— WORK TO BE COMPLETED —
Return only the stretch of the material below that begins with the line containing "import Literature.MathematicalPhysics.KineticTheory.CellChain" and ends with the line containing "the tree as", exactly; both of those lines belong to it.

----

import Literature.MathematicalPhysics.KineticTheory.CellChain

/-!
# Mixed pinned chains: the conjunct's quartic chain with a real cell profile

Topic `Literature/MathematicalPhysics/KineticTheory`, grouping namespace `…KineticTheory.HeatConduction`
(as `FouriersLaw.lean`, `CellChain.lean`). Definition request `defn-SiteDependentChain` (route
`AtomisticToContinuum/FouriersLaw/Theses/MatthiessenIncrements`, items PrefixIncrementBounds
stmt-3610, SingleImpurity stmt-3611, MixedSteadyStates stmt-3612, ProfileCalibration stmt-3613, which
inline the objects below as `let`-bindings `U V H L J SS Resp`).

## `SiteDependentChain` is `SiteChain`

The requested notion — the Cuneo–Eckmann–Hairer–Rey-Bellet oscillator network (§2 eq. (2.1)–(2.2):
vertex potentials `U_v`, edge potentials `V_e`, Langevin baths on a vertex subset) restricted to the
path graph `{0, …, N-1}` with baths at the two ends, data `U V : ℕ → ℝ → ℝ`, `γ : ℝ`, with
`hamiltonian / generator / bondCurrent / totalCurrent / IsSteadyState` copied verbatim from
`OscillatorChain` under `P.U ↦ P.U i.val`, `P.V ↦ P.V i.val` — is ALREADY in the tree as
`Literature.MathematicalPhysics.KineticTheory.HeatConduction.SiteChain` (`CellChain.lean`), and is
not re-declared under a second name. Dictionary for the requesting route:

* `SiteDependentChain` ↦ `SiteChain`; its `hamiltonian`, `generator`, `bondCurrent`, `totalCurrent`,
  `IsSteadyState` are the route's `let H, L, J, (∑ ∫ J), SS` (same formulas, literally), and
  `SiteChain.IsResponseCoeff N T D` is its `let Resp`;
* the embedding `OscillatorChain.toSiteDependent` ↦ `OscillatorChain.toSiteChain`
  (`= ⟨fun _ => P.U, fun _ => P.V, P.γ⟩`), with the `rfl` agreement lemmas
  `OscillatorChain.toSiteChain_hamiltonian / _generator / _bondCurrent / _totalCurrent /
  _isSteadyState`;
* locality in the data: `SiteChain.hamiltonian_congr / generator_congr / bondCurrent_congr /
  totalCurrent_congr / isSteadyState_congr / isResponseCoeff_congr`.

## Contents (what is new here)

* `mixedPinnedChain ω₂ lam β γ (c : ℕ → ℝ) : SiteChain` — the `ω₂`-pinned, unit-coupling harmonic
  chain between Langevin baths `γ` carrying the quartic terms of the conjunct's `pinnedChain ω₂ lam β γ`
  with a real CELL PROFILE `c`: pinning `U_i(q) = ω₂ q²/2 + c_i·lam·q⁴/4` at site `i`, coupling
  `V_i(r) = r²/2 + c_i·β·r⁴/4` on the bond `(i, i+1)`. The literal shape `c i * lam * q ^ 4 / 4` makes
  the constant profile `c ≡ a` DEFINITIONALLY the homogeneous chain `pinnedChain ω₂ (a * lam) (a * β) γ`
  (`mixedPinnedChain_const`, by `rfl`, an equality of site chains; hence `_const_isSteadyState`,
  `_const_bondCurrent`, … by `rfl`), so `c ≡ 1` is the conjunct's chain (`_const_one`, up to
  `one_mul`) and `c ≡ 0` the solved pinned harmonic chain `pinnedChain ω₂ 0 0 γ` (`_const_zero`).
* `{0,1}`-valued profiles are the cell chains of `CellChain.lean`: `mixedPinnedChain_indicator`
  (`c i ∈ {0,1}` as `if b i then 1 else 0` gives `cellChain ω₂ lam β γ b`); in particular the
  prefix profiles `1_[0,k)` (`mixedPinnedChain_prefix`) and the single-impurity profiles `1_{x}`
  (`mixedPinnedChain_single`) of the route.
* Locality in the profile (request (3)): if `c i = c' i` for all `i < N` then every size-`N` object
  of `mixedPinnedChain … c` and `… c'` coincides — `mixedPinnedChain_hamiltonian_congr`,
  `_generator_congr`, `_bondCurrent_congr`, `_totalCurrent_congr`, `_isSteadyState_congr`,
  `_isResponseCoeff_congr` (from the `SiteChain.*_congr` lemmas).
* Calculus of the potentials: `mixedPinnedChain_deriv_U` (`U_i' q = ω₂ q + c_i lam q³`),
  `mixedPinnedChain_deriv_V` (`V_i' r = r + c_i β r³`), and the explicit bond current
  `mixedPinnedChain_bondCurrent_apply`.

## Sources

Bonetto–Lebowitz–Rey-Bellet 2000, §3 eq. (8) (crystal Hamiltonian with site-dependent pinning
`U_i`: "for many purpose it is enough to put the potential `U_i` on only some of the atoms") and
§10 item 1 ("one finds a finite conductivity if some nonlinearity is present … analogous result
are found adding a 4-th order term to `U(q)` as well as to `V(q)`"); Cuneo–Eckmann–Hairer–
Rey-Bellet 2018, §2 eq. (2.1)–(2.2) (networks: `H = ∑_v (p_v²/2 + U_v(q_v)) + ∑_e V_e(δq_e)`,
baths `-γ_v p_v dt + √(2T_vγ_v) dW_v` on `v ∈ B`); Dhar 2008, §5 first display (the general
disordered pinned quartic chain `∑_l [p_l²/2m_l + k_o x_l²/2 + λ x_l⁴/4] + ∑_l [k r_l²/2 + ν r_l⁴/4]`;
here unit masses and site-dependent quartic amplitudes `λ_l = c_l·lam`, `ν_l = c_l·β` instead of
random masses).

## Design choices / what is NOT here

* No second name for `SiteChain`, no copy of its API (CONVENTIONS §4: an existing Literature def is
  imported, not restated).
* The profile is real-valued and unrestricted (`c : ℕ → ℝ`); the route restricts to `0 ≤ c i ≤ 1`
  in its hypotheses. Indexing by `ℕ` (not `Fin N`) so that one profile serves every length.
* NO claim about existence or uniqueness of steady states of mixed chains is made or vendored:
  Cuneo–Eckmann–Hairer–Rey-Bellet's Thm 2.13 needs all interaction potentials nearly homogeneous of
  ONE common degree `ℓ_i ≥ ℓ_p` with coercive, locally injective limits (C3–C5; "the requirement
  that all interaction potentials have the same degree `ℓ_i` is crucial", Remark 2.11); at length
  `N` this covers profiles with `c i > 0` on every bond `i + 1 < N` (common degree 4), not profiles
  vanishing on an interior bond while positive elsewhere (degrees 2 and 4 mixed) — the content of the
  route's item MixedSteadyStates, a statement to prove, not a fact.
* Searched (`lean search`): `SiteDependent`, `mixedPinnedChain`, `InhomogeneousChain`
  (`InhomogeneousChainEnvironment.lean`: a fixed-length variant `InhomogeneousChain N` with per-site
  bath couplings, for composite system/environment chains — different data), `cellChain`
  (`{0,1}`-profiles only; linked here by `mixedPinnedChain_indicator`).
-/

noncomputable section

----

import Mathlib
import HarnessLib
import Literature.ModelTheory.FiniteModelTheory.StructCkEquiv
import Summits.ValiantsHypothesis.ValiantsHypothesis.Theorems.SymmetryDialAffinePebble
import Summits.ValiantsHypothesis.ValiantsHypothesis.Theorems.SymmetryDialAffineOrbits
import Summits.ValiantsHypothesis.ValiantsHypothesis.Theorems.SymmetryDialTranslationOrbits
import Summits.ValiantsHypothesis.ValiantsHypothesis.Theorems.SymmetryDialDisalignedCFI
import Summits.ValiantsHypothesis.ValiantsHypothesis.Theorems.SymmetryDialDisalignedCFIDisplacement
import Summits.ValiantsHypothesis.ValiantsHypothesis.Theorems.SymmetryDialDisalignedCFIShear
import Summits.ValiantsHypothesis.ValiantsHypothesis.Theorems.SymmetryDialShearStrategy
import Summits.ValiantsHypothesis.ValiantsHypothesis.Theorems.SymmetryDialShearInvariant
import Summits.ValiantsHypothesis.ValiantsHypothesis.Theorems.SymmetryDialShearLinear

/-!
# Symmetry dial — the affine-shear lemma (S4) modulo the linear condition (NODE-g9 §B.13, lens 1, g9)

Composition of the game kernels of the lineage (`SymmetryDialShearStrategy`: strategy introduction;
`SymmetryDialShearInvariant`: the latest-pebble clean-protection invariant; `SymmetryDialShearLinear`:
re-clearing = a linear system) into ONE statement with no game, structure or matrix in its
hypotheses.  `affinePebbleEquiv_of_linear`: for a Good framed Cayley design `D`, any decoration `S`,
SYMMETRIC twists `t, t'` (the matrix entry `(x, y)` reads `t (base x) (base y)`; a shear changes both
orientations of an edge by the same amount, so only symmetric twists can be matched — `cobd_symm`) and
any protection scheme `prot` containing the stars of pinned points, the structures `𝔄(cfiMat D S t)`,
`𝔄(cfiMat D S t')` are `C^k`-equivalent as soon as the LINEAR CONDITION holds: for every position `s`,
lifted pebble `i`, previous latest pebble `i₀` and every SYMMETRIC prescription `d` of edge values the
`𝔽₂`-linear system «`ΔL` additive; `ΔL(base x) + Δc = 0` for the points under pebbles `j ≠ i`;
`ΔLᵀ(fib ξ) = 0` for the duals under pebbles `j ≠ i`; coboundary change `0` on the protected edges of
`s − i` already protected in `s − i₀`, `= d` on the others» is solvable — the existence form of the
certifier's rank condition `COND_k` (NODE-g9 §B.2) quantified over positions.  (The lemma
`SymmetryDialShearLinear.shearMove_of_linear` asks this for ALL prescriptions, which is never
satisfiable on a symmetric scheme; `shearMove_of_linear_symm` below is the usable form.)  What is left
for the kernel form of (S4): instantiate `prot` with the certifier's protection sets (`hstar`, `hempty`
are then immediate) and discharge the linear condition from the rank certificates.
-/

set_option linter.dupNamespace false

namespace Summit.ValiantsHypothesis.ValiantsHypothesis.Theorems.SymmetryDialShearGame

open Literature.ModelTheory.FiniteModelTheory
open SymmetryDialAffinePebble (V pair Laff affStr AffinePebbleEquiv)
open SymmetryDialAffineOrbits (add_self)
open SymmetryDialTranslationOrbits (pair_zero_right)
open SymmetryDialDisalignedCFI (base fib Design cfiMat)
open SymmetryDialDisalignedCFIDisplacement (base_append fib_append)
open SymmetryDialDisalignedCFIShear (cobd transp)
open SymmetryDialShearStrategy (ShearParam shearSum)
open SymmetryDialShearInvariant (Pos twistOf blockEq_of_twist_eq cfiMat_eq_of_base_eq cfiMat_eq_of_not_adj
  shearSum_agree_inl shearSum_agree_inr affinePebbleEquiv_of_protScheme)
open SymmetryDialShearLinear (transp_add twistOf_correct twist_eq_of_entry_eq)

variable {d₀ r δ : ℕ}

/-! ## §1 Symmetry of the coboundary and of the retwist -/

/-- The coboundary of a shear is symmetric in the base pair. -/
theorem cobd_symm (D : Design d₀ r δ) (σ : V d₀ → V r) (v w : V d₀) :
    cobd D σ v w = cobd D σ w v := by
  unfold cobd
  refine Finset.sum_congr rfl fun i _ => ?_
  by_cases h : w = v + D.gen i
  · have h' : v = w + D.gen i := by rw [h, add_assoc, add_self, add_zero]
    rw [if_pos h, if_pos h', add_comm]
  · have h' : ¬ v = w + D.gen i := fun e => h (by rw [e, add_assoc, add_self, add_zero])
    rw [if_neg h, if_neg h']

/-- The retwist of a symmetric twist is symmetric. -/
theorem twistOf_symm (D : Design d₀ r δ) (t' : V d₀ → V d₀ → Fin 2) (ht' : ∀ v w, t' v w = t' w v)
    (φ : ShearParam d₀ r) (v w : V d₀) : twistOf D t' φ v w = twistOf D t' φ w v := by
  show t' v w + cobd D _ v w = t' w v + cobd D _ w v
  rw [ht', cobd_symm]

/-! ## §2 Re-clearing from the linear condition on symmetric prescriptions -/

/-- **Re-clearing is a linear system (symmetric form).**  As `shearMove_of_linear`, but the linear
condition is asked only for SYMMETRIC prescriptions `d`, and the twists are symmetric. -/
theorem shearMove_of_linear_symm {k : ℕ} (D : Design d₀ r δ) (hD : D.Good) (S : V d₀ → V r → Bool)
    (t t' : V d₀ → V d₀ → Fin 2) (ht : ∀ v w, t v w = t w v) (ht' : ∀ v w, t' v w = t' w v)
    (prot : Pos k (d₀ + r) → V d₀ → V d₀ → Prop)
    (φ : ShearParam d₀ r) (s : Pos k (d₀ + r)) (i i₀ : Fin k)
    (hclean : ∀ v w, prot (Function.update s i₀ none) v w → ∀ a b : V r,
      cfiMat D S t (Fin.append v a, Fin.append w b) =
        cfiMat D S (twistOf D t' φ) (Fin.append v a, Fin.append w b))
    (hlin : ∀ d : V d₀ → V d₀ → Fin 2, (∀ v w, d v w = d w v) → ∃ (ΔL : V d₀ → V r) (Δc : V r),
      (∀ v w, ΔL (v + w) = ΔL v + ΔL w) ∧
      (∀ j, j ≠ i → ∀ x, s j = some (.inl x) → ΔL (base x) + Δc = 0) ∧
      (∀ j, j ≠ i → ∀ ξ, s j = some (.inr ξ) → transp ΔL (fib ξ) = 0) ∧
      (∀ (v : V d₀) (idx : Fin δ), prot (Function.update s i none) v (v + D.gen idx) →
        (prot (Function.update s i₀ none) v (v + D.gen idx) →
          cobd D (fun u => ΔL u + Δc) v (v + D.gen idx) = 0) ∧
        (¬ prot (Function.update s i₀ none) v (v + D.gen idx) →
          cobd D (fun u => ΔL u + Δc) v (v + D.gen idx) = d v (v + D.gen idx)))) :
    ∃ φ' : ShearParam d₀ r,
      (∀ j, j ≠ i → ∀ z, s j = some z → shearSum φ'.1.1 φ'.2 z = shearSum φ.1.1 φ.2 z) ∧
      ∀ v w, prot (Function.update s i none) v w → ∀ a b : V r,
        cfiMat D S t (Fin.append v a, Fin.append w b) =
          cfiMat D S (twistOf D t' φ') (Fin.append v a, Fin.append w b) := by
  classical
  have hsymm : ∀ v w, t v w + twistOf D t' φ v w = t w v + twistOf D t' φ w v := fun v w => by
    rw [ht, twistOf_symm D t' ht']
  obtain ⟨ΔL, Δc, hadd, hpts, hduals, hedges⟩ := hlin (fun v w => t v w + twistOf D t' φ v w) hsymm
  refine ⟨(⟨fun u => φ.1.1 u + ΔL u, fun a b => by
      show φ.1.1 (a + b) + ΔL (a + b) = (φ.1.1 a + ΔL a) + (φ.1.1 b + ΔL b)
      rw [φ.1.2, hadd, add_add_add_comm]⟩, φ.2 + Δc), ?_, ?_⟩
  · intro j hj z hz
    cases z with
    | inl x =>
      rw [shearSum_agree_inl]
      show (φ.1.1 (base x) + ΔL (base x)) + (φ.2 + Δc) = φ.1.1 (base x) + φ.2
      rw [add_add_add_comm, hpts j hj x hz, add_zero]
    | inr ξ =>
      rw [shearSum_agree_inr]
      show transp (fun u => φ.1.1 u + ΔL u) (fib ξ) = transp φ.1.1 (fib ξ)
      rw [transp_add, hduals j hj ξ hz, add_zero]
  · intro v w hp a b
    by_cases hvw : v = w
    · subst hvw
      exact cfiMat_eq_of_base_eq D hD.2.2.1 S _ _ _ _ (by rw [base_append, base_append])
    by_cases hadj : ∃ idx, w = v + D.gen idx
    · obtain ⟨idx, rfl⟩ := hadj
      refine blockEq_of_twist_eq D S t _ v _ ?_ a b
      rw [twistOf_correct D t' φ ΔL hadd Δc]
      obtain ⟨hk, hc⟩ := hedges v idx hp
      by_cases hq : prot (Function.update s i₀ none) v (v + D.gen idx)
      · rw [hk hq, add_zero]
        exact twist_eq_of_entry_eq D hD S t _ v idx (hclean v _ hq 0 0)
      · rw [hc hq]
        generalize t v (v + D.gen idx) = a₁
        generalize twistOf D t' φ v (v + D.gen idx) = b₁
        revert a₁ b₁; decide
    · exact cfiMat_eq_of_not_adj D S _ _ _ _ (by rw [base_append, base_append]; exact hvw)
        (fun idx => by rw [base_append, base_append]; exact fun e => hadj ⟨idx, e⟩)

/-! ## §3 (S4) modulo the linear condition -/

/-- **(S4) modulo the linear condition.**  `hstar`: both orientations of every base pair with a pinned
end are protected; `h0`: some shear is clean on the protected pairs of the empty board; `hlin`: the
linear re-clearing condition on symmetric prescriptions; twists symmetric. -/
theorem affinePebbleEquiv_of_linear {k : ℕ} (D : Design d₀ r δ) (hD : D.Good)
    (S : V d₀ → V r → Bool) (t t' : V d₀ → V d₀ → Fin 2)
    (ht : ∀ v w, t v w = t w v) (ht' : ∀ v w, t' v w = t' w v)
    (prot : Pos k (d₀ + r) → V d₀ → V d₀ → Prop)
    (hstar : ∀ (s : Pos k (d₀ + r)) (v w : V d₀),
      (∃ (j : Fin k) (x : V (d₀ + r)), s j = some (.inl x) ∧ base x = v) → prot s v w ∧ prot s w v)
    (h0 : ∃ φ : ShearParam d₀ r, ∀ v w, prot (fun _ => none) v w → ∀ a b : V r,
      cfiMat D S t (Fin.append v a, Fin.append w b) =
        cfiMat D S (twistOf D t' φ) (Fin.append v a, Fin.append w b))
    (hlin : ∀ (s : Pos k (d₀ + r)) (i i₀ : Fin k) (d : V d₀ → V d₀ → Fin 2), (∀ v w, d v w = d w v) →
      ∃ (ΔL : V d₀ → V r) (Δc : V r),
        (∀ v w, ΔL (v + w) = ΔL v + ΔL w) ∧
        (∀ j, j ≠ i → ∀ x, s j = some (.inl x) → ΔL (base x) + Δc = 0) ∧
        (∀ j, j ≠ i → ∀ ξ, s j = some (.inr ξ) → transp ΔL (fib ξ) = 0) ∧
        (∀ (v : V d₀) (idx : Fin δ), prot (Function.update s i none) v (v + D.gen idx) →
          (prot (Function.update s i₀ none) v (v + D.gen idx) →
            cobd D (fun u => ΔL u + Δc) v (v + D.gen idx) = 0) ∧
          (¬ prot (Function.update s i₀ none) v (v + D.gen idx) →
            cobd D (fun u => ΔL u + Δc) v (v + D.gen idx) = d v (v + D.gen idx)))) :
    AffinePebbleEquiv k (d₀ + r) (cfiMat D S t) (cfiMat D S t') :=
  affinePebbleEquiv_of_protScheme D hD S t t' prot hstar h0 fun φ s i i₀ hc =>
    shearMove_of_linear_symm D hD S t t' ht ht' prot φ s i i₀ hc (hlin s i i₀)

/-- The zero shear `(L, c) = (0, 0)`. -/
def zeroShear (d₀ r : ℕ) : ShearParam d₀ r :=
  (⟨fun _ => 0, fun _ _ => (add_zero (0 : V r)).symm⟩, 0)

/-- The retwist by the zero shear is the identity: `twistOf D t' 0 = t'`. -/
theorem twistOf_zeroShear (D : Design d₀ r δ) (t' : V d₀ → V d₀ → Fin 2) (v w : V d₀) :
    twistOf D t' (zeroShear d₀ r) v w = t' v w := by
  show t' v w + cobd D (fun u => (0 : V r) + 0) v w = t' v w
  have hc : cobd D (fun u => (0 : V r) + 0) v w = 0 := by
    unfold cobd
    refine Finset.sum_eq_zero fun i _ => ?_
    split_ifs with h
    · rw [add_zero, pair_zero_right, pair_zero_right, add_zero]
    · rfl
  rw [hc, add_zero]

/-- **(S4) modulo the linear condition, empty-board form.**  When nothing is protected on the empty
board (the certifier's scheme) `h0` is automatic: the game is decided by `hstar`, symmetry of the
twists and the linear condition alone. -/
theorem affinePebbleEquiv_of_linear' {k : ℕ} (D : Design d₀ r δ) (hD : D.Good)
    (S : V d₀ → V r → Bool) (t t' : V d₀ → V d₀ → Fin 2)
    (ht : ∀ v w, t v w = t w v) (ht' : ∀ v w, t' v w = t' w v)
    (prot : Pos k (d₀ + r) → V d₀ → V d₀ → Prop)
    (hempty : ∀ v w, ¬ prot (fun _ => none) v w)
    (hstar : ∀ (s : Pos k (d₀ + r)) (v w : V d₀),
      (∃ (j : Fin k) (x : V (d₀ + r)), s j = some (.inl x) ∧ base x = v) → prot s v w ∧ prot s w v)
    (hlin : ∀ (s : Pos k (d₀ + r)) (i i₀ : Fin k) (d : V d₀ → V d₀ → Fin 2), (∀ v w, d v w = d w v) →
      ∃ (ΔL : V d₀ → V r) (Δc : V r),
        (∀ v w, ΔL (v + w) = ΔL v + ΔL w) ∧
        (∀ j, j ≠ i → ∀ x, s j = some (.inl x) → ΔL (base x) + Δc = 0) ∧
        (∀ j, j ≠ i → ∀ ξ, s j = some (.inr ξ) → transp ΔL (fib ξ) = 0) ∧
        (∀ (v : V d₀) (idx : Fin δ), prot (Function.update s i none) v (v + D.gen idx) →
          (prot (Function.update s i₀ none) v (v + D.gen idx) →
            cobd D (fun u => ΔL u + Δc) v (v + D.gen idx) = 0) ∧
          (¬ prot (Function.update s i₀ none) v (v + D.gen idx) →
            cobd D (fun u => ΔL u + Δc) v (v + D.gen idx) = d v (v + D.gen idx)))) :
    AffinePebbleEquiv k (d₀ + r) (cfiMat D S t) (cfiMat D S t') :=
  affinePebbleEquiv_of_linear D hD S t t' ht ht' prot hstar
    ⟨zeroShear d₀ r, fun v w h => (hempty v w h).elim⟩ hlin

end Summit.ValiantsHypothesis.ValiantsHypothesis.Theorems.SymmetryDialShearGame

----

— ANSWER FOR THE TASK —
import Literature.MathematicalPhysics.KineticTheory.CellChain

/-!
# Mixed pinned chains: the conjunct's quartic chain with a real cell profile

Topic `Literature/MathematicalPhysics/KineticTheory`, grouping namespace `…KineticTheory.HeatConduction`
(as `FouriersLaw.lean`, `CellChain.lean`). Definition request `defn-SiteDependentChain` (route
`AtomisticToContinuum/FouriersLaw/Theses/MatthiessenIncrements`, items PrefixIncrementBounds
stmt-3610, SingleImpurity stmt-3611, MixedSteadyStates stmt-3612, ProfileCalibration stmt-3613, which
inline the objects below as `let`-bindings `U V H L J SS Resp`).

## `SiteDependentChain` is `SiteChain`

The requested notion — the Cuneo–Eckmann–Hairer–Rey-Bellet oscillator network (§2 eq. (2.1)–(2.2):
vertex potentials `U_v`, edge potentials `V_e`, Langevin baths on a vertex subset) restricted to the
path graph `{0, …, N-1}` with baths at the two ends, data `U V : ℕ → ℝ → ℝ`, `γ : ℝ`, with
`hamiltonian / generator / bondCurrent / totalCurrent / IsSteadyState` copied verbatim from
`OscillatorChain` under `P.U ↦ P.U i.val`, `P.V ↦ P.V i.val` — is ALREADY in the tree as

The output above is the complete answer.